The aforementioned studies evaluated the use of Li-ESWT immediately post-surgery. However, Inoue and colleagues assessed the role of early vs. delayed intervention of Li-ESWT post-prostatectomy in a monocenter study (47). In the early intervention group (N=5), Li-ESWT was performed three times a week for two weeks during admission and once per week in the outpatient setting for six weeks. In contrast, patients in the delayed intervention group (N=11) were treated twice per week for the first 3 weeks following surgery, followed by a 3-week rest period, then an additional 3 weeks of treatments twice per week, for a total of 12 sessions. Patients treated with early or delayed Li-ESWT were compared to 178 patients in the non-intervention group. Using the Dornier Aries^® device, 1,500 shockwaves were administered at 2 Hz and 0.09 mJ/mm² to 5 sites on the penis (distal, mid and proximal shaft, and bilateral crura) with each session.
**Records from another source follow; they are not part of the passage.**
import Summits.NavierStokesRegularity.TurbBounds.Certs.N1prime.EvalGrams
import Summits.NavierStokesRegularity.TurbBounds.IntervalLemma
import Summits.NavierStokesRegularity.TurbBounds.IntervalLemmaR
import Summits.NavierStokesRegularity.TurbBounds.Certs.N1prime.EvalBlock01
import HarnessLib

/-!
# Row N1prime evaluator — COVER part 1/30: interval 1 = (0, 1/4] (bottom), block 1
(cell `pub-turb` / `turb-bounds`, v2 item RB-N1′-in-Lean per HOME/pub-turb-cert/RB-LEAN-V2-DESIGN.md §1; producer of THIS FILE pub-turb-cert = prover-pub-turb-cert-g7-0 (t12_evaluator_rb.py, the P > 0 extension of pub-turb-sos's t12_evaluator.py); row and source container by pub-turb-cert: `HOME/pub-turb-cert/certs/N1prime-canary-ra1e4-allk/rbcert.json`, rbcert/0, sha256 `5daad8d71401bf8a…`; CERTIFIED.md row RB-N1′: Ra = 10000, ALL horizontal periods / lattices, `Nu ≤ 871753553815459157/273640575184404480` (outward decimal 3.1857613).)

HONEST FRAMING: rigorous bounds for the stated PDE and boundary conditions; no claim about physical turbulence beyond the bound.
FILE LAYOUT of the row-N1prime evaluator (one namespace `Summit.NavierStokesRegularity.TurbBounds.Certs.N1prime.Evaluator` reopened across the files, every file ≤ 400 lines; the layout of the tree's `Certs/N0` (lemma R-I′ rows) and `Certs/P2R4` (per-interval COVER files) evaluators): `EvalData1…7.lean` (§1–2: constants and the 14 piece matrices — DATA) → `EvalRule.lean` (§3: the rule `Mel`, its pencil forms, the real pencil `MelR` and the block-to-pencil transfer) → `EvalGramB.lean` + `EvalGrams.lean` (§4: `Bcoef ⪰ 0` by a streaming integer Gram certificate, `Acoef ⪰ 0` diagonal, `TT ⪰ 0` Gram) → `EvalBlock01…59.lean` (§5: one file per block, the evaluator identity `eval_j : B0jj.A = den_j • Mel ε_j u_j v_j` against the landed block module, via the LIST identity `B0jj.A_rows = EvalRows.lincomb (psOf …)` — `TurbBounds/EvalRows.lean`) → `Cover01…Cover30.lean` (§6: per cover interval, the interval theorem `interval_i`) → `Evaluator.lean` (§8: **`certificate`**; `cutoff` is in EvalData1 — the full statement of what is and is NOT kernel-checked is in THAT file's header); generic interval lemmas in `TurbBounds/IntervalLemma.lean` + `IntervalLemmaR.lean` (in the tree).
-/

set_option linter.style.longLine false
set_option linter.style.setOption false
set_option linter.unusedSimpArgs false
set_option maxRecDepth 100000

namespace Summit.NavierStokesRegularity.TurbBounds.Certs.N1prime.Evaluator

open Literature.Computation.Certificates Matrix

/-! ## 6. Interval theorem 1 -/

/-- **Interval 1** `(0, 1/4]` (bottom block 1, `ε = ε1`): for every real `0 < K ≤ 1/4` the rule is PSD at `(1/K, K)` with both tail scalars `≥ 0`. -/
theorem interval_1 : ∀ K : ℝ, 0 < K → K ≤ ((1 : ℝ) / 4) → ∃ ε : ℝ, 0 < ε ∧ (MelR ε (1 / K) K : Matrix (Fin 62) (Fin 62) ℝ).PosSemidef ∧
      0 ≤ 16 * (1 / K) * (a0 : ℝ) - (T : ℝ) * ε * (lamW : ℝ) ∧ 0 ≤ 4 * (s : ℝ) - (T : ℝ) * (lamT : ℝ) / ε := by
  have h := MelR_posSemidef_of_eval den1_pos eval1 B001.posSemidef (ε' := (ε1 : ℝ)) (u' := 1 / ((1 : ℝ) / 4)) (v' := 0)
    rfl (by norm_num [u1]) (by norm_num [v1])
  intro K hK hK'
  refine ⟨(ε1 : ℝ), by norm_num [ε1], ?_, ?_, by norm_num [a0, s, Ra, T, ε1, lamT]⟩
  · exact posSemidef_pencil_on_bottom (MbR (ε1 : ℝ)) (Acoef.map (Rat.cast : ℚ → ℝ)) (Bcoef.map (Rat.cast : ℚ → ℝ))
      Acoef_posSemidef Bcoef_posSemidef h K hK hK'
  · have h1 : 1 / (((1 : ℝ) / 4) : ℝ) ≤ 1 / K := one_div_le_one_div_of_le hK hK'
    have ha : (0 : ℝ) ≤ (a0 : ℝ) := by norm_num [a0, s, Ra]
    have hbase : (0 : ℝ) ≤ 16 * (1 / (((1 : ℝ) / 4) : ℝ)) * (a0 : ℝ) - (T : ℝ) * (ε1 : ℝ) * (lamW : ℝ) := by norm_num [a0, s, Ra, T, ε1, lamW]
    nlinarith [mul_le_mul_of_nonneg_right h1 ha]

end Summit.NavierStokesRegularity.TurbBounds.Certs.N1prime.Evaluator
In this study, sexual function (SF) scores were used to assess the effect of Li-ESWT on erectile function. Patients in the early Li-ESWT treatment group reported significantly higher baseline SF scores compared to delayed and non-Li-ESWT groups (P=0.0001). SF scores at 6, 9 and 12 months were significantly higher in both the early and delayed Li-ESWT intervention groups over the non-Li-ESWT groups (P=0.0171, 0.0188 and 0.0051 respectively). Though the number of patients who received treatment was low, ultimately, penile rehabilitation with Li-ESWT prior to catheter removal significantly improved sexual function in this study. However, there was no difference in SF between the early and delayed intervention group at each time point.
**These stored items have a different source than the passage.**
import Summits.QuantumFields.YangMills.Theorems.AllWindowsColdBoxBoxHighLineFPChartWeightOnSmallField
import Summits.QuantumFields.YangMills.Theorems.AllWindowsColdBoxBoxHighLineRestrictionCov
import Summits.QuantumFields.YangMills.Theorems.AllWindowsColdBoxBoxHighLineSmearedFPOperatorFloor
import Summits.QuantumFields.YangMills.Theorems.AllWindowsColdBoxBoxHighLineSmearedFPOperatorPerturbation

/-!
# T-S5.13D «Gaussian normal form on D» — on the small-field box the FP-chart weight is a constant multiple of the tilted Gaussian, so every
# normalised FP-chart average / covariance on `D` IS the `t = 1` tilted Gaussian one (ASSEMBLY-S5 §5 Step D; LINE-19 S5 ⟨stmt-QuantumFields-24004⟩)

LEAD sfw-p2 g77's T-S5.13 consumption list (2026-08-29T20:23:50Z) item **13D** («FREE after 5n-R/7e»), taken by the free-hands seat ym-line-fcl-p3 g26.
Letters: `D = smallField H s`, `w_J = fpChartWeight β H r` (✓`…Step2Defs`), `tiltU β H` (✓`…Step2Tilt`),
`ν_J := (volume.restrict D).withDensity (ofReal ∘ w_J)` (the FP-chart measure on `D`, 13A's output currency) and
`μ_D := (volume.restrict D).withDensity (ofReal ∘ gaussWeight β H)` (the assembler's restricted Gaussian) — all written out in full, no definitions.

* §1 generic (ns `…Tilt`): for a measurable weight `w ≥ 0`, `∫ G d(μ.withDensity (ofReal ∘ w)) = ∫ G·w dμ` and
  ★`tiltExp_withDensity_ofReal` `Tilt.tiltExp (μ.withDensity (ofReal ∘ w)) U t G = (∫ G·e^{tU}·w dμ)/(∫ e^{tU}·w dμ)` (every `t`; at `t = 0`: `(∫ G w)/(∫ w)`).
* §2 (ns `…GaussNormalForm`), hypotheses `1 ≤ H`, `0 ≤ s ≤ r`, `s < π`, `0 < r`, `hdet : ∀ a ∈ D, det F_FP(U(a)) ≠ 0` (all of ASSEMBLY §1 (F5)/(F7)):
  `setIntegral_mul_fpChartWeight_eq` (`∫_D G·w_J = K·∫_D G·e^{1·tiltU}·gaussWeight`, `K = |det F₁|·σ(0)^n ≠ 0`, ✓5n-R `fpChartWeight_eq_on_smallField`),
  ★★`tiltExp_fpChart_eq` (`Tilt.tiltExp ν_J U′ 0 G = Tilt.tiltExp μ_D (tiltU β H) 1 G` for EVERY `G` and `U′` — the constant cancels),
  ★`tiltCov_fpChart_eq`, and the quotient forms ★`setIntegral_fpChartWeight_div_eq` (`(∫_D G·w_J)/(∫_D w_J) = Tilt.tiltExp μ_D (tiltU β H) 1 G`),
  `cov_fpChartWeight_eq` (the same for covariances) — so 13A's `Cov_{D,J}(c₀,c_T)` in either currency equals `f(1) = Tilt.tiltCov μ_D (tiltU β H) 1 c₀ c_T`
  of ASSEMBLY §6, while `f(0) = Tilt.tiltCov μ_D (tiltU β H) 0 · ·` is handled by ✓13r (`GaussRestrict.abs_gaussCov_sub_tiltCov_restrict_le` +
  `GaussRestrict.restrict_smallField_eq`);
* §3 hygiene for the assembler's `μ_D` in its literal letters: `muD_eq_restrict` (`μ_D = μ_G.restrict D`, so ✓13r applies verbatim), `neZero_muD` (`s > 0`), `integral_muD_eq`
  (set-integral form; w5's ✓`Tilt.integral_muD_eq` is the indicator form), `tiltExp_muD_eq` (finiteness: w5's ✓`Tilt.isFiniteMeasure_muD`).
* §4 ★`det_fpOperator_edgeChart_ne_zero` — the hypothesis `hdet` DISCHARGED on `smallField H s` whenever `0 ≤ s ≤ 1` and `252·s < (1/4)/H²` (ASSEMBLY (F7)
  «det F(U(a)) ≠ 0 on D, ✓4c-E/4f with sH² ≪ 1»: ✓`fpOperator_sub_one_opBound_of_linkDefect` + ✓`SpectralFloor.fpOperator_inv_of_sub_one` + ✓`FPChart.linkDefect_edgeChart_le`).

Mathlib + tree (✓FPChartWeightOnSmallField, ✓RestrictionCov, ✓SmearedFPOperatorFloor/Perturbation); no definitions.  HONEST LABEL: plumbing for the T-S5.13 assembly of the XL stub S5 of a critic-PASSed DRAFT
line; S5, U5, ⟨24004⟩ ⟨24335⟩ ⟨24336⟩ remain OPEN; route AllWindowsColdBox is DRAFT; no rung is proved; **the Yang–Mills mass gap is NOT proved by this file; no summit
is proved by a line.**  Seat ym-line-fcl-p3 g26 (cell ym-idea-1).
-/

set_option autoImplicit false

noncomputable section

open MeasureTheory Set
open Literature.MathematicalPhysics.QuantumFieldTheory.Balaban1983to89.B10Eq22Rescaling (sigmaSU2)
open Literature.MathematicalPhysics.QuantumFieldTheory.AxialGauge (boxEdges)

namespace Summit.QuantumFields.YangMills.Theorems.AllWindowsColdBoxBoxHighLine

/-! ## §1 Tilted expectations of a `withDensity (ofReal ∘ w)` measure -/

namespace Tilt

variable {Ω : Type*} [MeasurableSpace Ω]

/-- `∫ G d(μ.withDensity (ofReal ∘ w)) = ∫ G·w dμ` for a measurable weight `w ≥ 0` (every `G`). -/
theorem integral_withDensity_ofReal_eq (μ : Measure Ω) {w : Ω → ℝ} (hw : Measurable w) (hw0 : ∀ x, 0 ≤ w x) (G : Ω → ℝ) :
    ∫ x, G x ∂(μ.withDensity fun x => ENNReal.ofReal (w x)) = ∫ x, G x * w x ∂μ := by
  rw [integral_withDensity_eq_integral_toReal_smul hw.ennreal_ofReal (Filter.Eventually.of_forall fun _ => ENNReal.ofReal_lt_top)]
  refine integral_congr_ae (Filter.Eventually.of_forall fun x => ?_)
  simp only [ENNReal.toReal_ofReal (hw0 x), smul_eq_mul, mul_comm]

/-- ★ **Tilted expectations under a density**: `tiltExp (μ.withDensity (ofReal ∘ w)) U t G = (∫ G·e^{tU}·w dμ)/(∫ e^{tU}·w dμ)`. -/
theorem tiltExp_withDensity_ofReal (μ : Measure Ω) {w : Ω → ℝ} (hw : Measurable w) (hw0 : ∀ x, 0 ≤ w x) (U : Ω → ℝ) (t : ℝ) (G : Ω → ℝ) :
    tiltExp (μ.withDensity fun x => ENNReal.ofReal (w x)) U t G =
      (∫ x, G x * Real.exp (t * U x) * w x ∂μ) / ∫ x, Real.exp (t * U x) * w x ∂μ := by
  rw [tiltExp, integral_withDensity_ofReal_eq μ hw hw0, integral_withDensity_ofReal_eq μ hw hw0]

/-- At `t = 0`: `tiltExp (μ.withDensity (ofReal ∘ w)) U 0 G = (∫ G·w dμ)/(∫ w dμ)`. -/
theorem tiltExp_withDensity_ofReal_zero (μ : Measure Ω) {w : Ω → ℝ} (hw : Measurable w) (hw0 : ∀ x, 0 ≤ w x) (U : Ω → ℝ) (G : Ω → ℝ) :
    tiltExp (μ.withDensity fun x => ENNReal.ofReal (w x)) U 0 G = (∫ x, G x * w x ∂μ) / ∫ x, w x ∂μ := by
  rw [tiltExp_withDensity_ofReal μ hw hw0]
  simp only [zero_mul, Real.exp_zero, mul_one, one_mul]

end Tilt

/-! ## §2 The FP-chart weight on the small-field box -/

namespace GaussNormalForm

open EdgeChartGaussian (gaussWeight_pos aestronglyMeasurable_gaussWeight integrable_gaussWeight)

variable {H : ℕ} {β r s : ℝ}

/-- The constant `K = |det F_FP(1)|·σ(0)^{|LandauFree H|}` is nonzero. -/
theorem const_ne_zero (H : ℕ) : |(fpOperator H 1).det| * sigmaSU2 0 ^ Fintype.card (LandauFree H) ≠ 0 :=
  mul_ne_zero (abs_ne_zero.2 (det_fpOperator_one_ne_zero H)) (FPChartFactor.sigmaSU2_zero_pow_ne_zero H)

/-- `gaussWeight` is measurable (it is continuous in the flat coordinates; here from ✓`aestronglyMeasurable_gaussWeight` is not enough, so we prove it:
`a ↦ exp(−β·boxQuadForm H a)` is a composition of a polynomial map with `exp`). -/
theorem measurable_gaussWeight (β : ℝ) (H : ℕ) : Measurable (gaussWeight β H) := by
  unfold gaussWeight boxQuadForm colour
  refine Real.measurable_exp.comp (Measurable.neg (Measurable.const_mul ?_ β))
  refine Finset.measurable_sum _ fun c _ => ?_
  unfold dotProduct Matrix.mulVec
  refine Finset.measurable_sum _ fun e _ => Measurable.mul (EdgeChartGaussian.measurable_coord e c) ?_
  refine Finset.measurable_sum _ fun e' _ => Measurable.mul measurable_const (EdgeChartGaussian.measurable_coord e' c)

/-- ★ **On `D` the FP-chart weight integrates like `K` times the `t = 1` tilted Gaussian**:
`∫_D G·w_J = K · ∫_D G·e^{tiltU}·gaussWeight` for every `G` (✓5n-R pointwise on `D`). -/
theorem setIntegral_mul_fpChartWeight_eq (hH : 1 ≤ H) (hs0 : 0 ≤ s) (hsr : s ≤ r) (hsπ : s < Real.pi) (hr : 0 < r)
    (hdet : ∀ a ∈ smallField H s, (fpOperator H (edgeChart H a)).det ≠ 0) (G : (LandauFree H → E3) → ℝ) :
    ∫ a in smallField H s, G a * fpChartWeight β H r a =
      (|(fpOperator H 1).det| * sigmaSU2 0 ^ Fintype.card (LandauFree H)) *
        ∫ a in smallField H s, G a * Real.exp (tiltU β H a) * gaussWeight β H a := by
  rw [← integral_const_mul]
  refine setIntegral_congr_fun (ChartGauss.measurableSet_smallField s) fun a ha => ?_
  rw [fpChartWeight_eq_on_smallField hH hs0 hsr hsπ hr ha (hdet a ha)]
  ring

/-- ★★ **T-S5.13D**: every normalised FP-chart average on `D` is the `t = 1` tilted Gaussian average —
`Tilt.tiltExp ν_J U′ 0 G = Tilt.tiltExp μ_D (tiltU β H) 1 G` (every `G`, every dummy `U′`; the constant `K` cancels). -/
theorem tiltExp_fpChart_eq (hH : 1 ≤ H) (hs0 : 0 ≤ s) (hsr : s ≤ r) (hsπ : s < Real.pi) (hr : 0 < r)
    (hdet : ∀ a ∈ smallField H s, (fpOperator H (edgeChart H a)).det ≠ 0) (U' G : (LandauFree H → E3) → ℝ) :
    Tilt.tiltExp (((volume : Measure (LandauFree H → E3)).restrict (smallField H s)).withDensity fun a => ENNReal.ofReal (fpChartWeight β H r a)) U' 0 G =
      Tilt.tiltExp (((volume : Measure (LandauFree H → E3)).restrict (smallField H s)).withDensity fun a => ENNReal.ofReal (gaussWeight β H a))
        (tiltU β H) 1 G := by
  rw [Tilt.tiltExp_withDensity_ofReal_zero _ (FPChart.measurable_fpChartWeight β H r) (FPChart.fpChartWeight_nonneg β r),
    Tilt.tiltExp_withDensity_ofReal _ (measurable_gaussWeight β H) (fun a => (gaussWeight_pos β H a).le)]
  simp only [one_mul]
  rw [setIntegral_mul_fpChartWeight_eq hH hs0 hsr hsπ hr hdet G]
  have h1 := setIntegral_mul_fpChartWeight_eq (β := β) hH hs0 hsr hsπ hr hdet (fun _ => (1 : ℝ))
  simp only [one_mul] at h1
  rw [h1, mul_div_mul_left _ _ (const_ne_zero H)]

/-- ★ The same for covariances: `Tilt.tiltCov ν_J U′ 0 F G = Tilt.tiltCov μ_D (tiltU β H) 1 F G`. -/
theorem tiltCov_fpChart_eq (hH : 1 ≤ H) (hs0 : 0 ≤ s) (hsr : s ≤ r) (hsπ : s < Real.pi) (hr : 0 < r)
    (hdet : ∀ a ∈ smallField H s, (fpOperator H (edgeChart H a)).det ≠ 0) (U' F G : (LandauFree H → E3) → ℝ) :
    Tilt.tiltCov (((volume : Measure (LandauFree H → E3)).restrict (smallField H s)).withDensity fun a => ENNReal.ofReal (fpChartWeight β H r a)) U' 0 F G =
      Tilt.tiltCov (((volume : Measure (LandauFree H → E3)).restrict (smallField H s)).withDensity fun a => ENNReal.ofReal (gaussWeight β H a))
        (tiltU β H) 1 F G := by
  simp only [Tilt.tiltCov, tiltExp_fpChart_eq hH hs0 hsr hsπ hr hdet]

/-- ★ Quotient currency: `(∫_D G·w_J)/(∫_D w_J) = Tilt.tiltExp μ_D (tiltU β H) 1 G`. -/
theorem setIntegral_fpChartWeight_div_eq (hH : 1 ≤ H) (hs0 : 0 ≤ s) (hsr : s ≤ r) (hsπ : s < Real.pi) (hr : 0 < r)
    (hdet : ∀ a ∈ smallField H s, (fpOperator H (edgeChart H a)).det ≠ 0) (G : (LandauFree H → E3) → ℝ) :
    (∫ a in smallField H s, G a * fpChartWeight β H r a) / (∫ a in smallField H s, fpChartWeight β H r a) =
      Tilt.tiltExp (((volume : Measure (LandauFree H → E3)).restrict (smallField H s)).withDensity fun a => ENNReal.ofReal (gaussWeight β H a))
        (tiltU β H) 1 G := by
  rw [← tiltExp_fpChart_eq hH hs0 hsr hsπ hr hdet (fun _ => 0) G,
    Tilt.tiltExp_withDensity_ofReal_zero _ (FPChart.measurable_fpChartWeight β H r) (FPChart.fpChartWeight_nonneg β r)]

/-- Quotient currency for covariances: `Cov_{D,J}(F,G) = Tilt.tiltCov μ_D (tiltU β H) 1 F G`. -/
theorem cov_fpChartWeight_eq (hH : 1 ≤ H) (hs0 : 0 ≤ s) (hsr : s ≤ r) (hsπ : s < Real.pi) (hr : 0 < r)
    (hdet : ∀ a ∈ smallField H s, (fpOperator H (edgeChart H a)).det ≠ 0) (F G : (LandauFree H → E3) → ℝ) :
    (∫ a in smallField H s, F a * G a * fpChartWeight β H r a) / (∫ a in smallField H s, fpChartWeight β H r a) -
        (∫ a in smallField H s, F a * fpChartWeight β H r a) / (∫ a in smallField H s, fpChartWeight β H r a) *
          ((∫ a in smallField H s, G a * fpChartWeight β H r a) / (∫ a in smallField H s, fpChartWeight β H r a)) =
      Tilt.tiltCov (((volume : Measure (LandauFree H → E3)).restrict (smallField H s)).withDensity fun a => ENNReal.ofReal (gaussWeight β H a))
        (tiltU β H) 1 F G := by
  rw [Tilt.tiltCov, ← setIntegral_fpChartWeight_div_eq hH hs0 hsr hsπ hr hdet (fun a => F a * G a),
    ← setIntegral_fpChartWeight_div_eq hH hs0 hsr hsπ hr hdet F, ← setIntegral_fpChartWeight_div_eq hH hs0 hsr hsπ hr hdet G]

/-! ## §3 The assembler's `μ_D` in its literal letters -/

/-- `μ_D = μ_G.restrict D` (✓`GaussRestrict.restrict_smallField_eq`, reversed). -/
theorem muD_eq_restrict (β : ℝ) (H : ℕ) (s : ℝ) :
    (((volume : Measure (LandauFree H → E3)).restrict (smallField H s)).withDensity fun a => ENNReal.ofReal (gaussWeight β H a)) =
      ((volume : Measure (LandauFree H → E3)).withDensity fun a => ENNReal.ofReal (gaussWeight β H a)).restrict (smallField H s) :=
  (GaussRestrict.restrict_smallField_eq H β s).symm

/-- `μ_D ≠ 0` for `s > 0` (`β > 0`). -/
theorem neZero_muD (hβ : 0 < β) (hs : 0 < s) :
    NeZero (((volume : Measure (LandauFree H → E3)).restrict (smallField H s)).withDensity fun a => ENNReal.ofReal (gaussWeight β H a)) := by
  rw [muD_eq_restrict]
  exact GaussRestrict.neZero_restrict_smallField H hβ hs

/-- `∫ G dμ_D = ∫_D G·gaussWeight` (every `G`). -/
theorem integral_muD_eq (β : ℝ) (s : ℝ) (G : (LandauFree H → E3) → ℝ) :
    ∫ a, G a ∂(((volume : Measure (LandauFree H → E3)).restrict (smallField H s)).withDensity fun a => ENNReal.ofReal (gaussWeight β H a)) =
      ∫ a in smallField H s, G a * gaussWeight β H a :=
  Tilt.integral_withDensity_ofReal_eq _ (measurable_gaussWeight β H) (fun a => (gaussWeight_pos β H a).le) G

/-- `tiltExp μ_D U t G = (∫_D G e^{tU} gaussWeight)/(∫_D e^{tU} gaussWeight)` — the `E₀[1_D · ]`-quotient form of ASSEMBLY §6. -/
theorem tiltExp_muD_eq (β : ℝ) (s : ℝ) (U : (LandauFree H → E3) → ℝ) (t : ℝ) (G : (LandauFree H → E3) → ℝ) :
    Tilt.tiltExp (((volume : Measure (LandauFree H → E3)).restrict (smallField H s)).withDensity fun a => ENNReal.ofReal (gaussWeight β H a)) U t G =
      (∫ a in smallField H s, G a * Real.exp (t * U a) * gaussWeight β H a) / ∫ a in smallField H s, Real.exp (t * U a) * gaussWeight β H a :=
  Tilt.tiltExp_withDensity_ofReal _ (measurable_gaussWeight β H) (fun a => (gaussWeight_pos β H a).le) U t G

/-! ## §4 Discharging `hdet`: the FP operator of the chart is invertible on small fields with `s·H² ≪ 1` -/

/-- On `smallField H s` with `s ≤ 1` every cold-box link of the chart has defect `≤ s²` (✓`FPChart.linkDefect_edgeChart_le`). -/
theorem linkDefect_edgeChart_le_sq (hs1 : s ≤ 1) {a : LandauFree H → E3} (ha : a ∈ smallField H s) :
    ∀ e ∈ boxEdges 4 (2 * H + 1), linkDefect (edgeChart H a) e ≤ s ^ 2 := by
  intro E hE
  let e : LandauFree H := ⟨⟨E, mem_boxEdgesAt_of_mem_boxEdges hE⟩, not_not_intro hE⟩
  have hπ : ‖a e‖ ≤ Real.pi := ((ha e).trans hs1).trans (by linarith [Real.pi_gt_three])
  calc linkDefect (edgeChart H a) E = linkDefect (edgeChart H a) e.1.1 := rfl
    _ ≤ ‖a e‖ ^ 2 := FPChart.linkDefect_edgeChart_le a e hπ
    _ ≤ s ^ 2 := pow_le_pow_left₀ (norm_nonneg _) (ha e) 2

/-- ★ **`hdet` discharged**: for `H ≥ 1`, `0 ≤ s ≤ 1`, `252·s < (1/4)/H²`, `det F_FP(U(a)) ≠ 0` for every `a ∈ smallField H s`
(✓`fpOperator_sub_one_opBound_of_linkDefect` with `r = s`, ✓`SpectralFloor.fpOperator_inv_of_sub_one` with `m = 252·s`). -/
theorem det_fpOperator_edgeChart_ne_zero (hH : 1 ≤ H) (hs0 : 0 ≤ s) (hs1 : s ≤ 1) (hsH : 252 * s < 1 / 4 / (H : ℝ) ^ 2) :
    ∀ a ∈ smallField H s, (fpOperator H (edgeChart H a)).det ≠ 0 := fun a ha =>
  (SpectralFloor.fpOperator_inv_of_sub_one hH (edgeChart H a) (by positivity) hsH
    (fpOperator_sub_one_opBound_of_linkDefect (edgeChart H a) hs0 hs1 (linkDefect_edgeChart_le_sq hs1 ha))).1.ne_zero

end GaussNormalForm

end Summit.QuantumFields.YangMills.Theorems.AllWindowsColdBoxBoxHighLine

end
Motil et al. recently showed some promising data with early Li-ESWT intervention and combination therapy with PDE5i for penile rehabilitation (60). In this randomized, single blinded sham-controlled clinical trial, 32 patients were followed 3 months after nerve sparing RP: 16 in the treatment arm and 16 in the placebo arm (baseline IIEF-5 scores of 5.4±1.2 and 5.9±2.4, respectively). Patient in the intervention arm underwent 4 treatments of Li-ESWT over 4 weeks using a PiezoWave 2 device receiving 4000 shocks to the penile shaft and crura with a primary end point of IIEF-5 scores. In the placebo group, a gel head was used to block shockwaves but both interventions produced similar noises. Thus, blinding the intervention. Interestingly, two months post intervention there was a statistically significant improvement in IIEF-5 scores in the Li-ESWT intervention group over the sham group (10.1±3.4 and 7.6±1.9, respectively P=0.005). Of note, after 2 months authors allowed participants to use oral PDE5i and at 6 months topical as well as intracorporal injections with prostaglandin E1 for penile rehabilitation. By 6 months, both groups had normalized IIEF-5 scores. Thus, early intervention with Li-ESWT in combination erectogenic agents may have a synergistic benefit for early improvement in erectile function, but the clinical significance of this early improvement remains to be seen as all patients had equivalent improvements in IIEF-5 scores by 6 months.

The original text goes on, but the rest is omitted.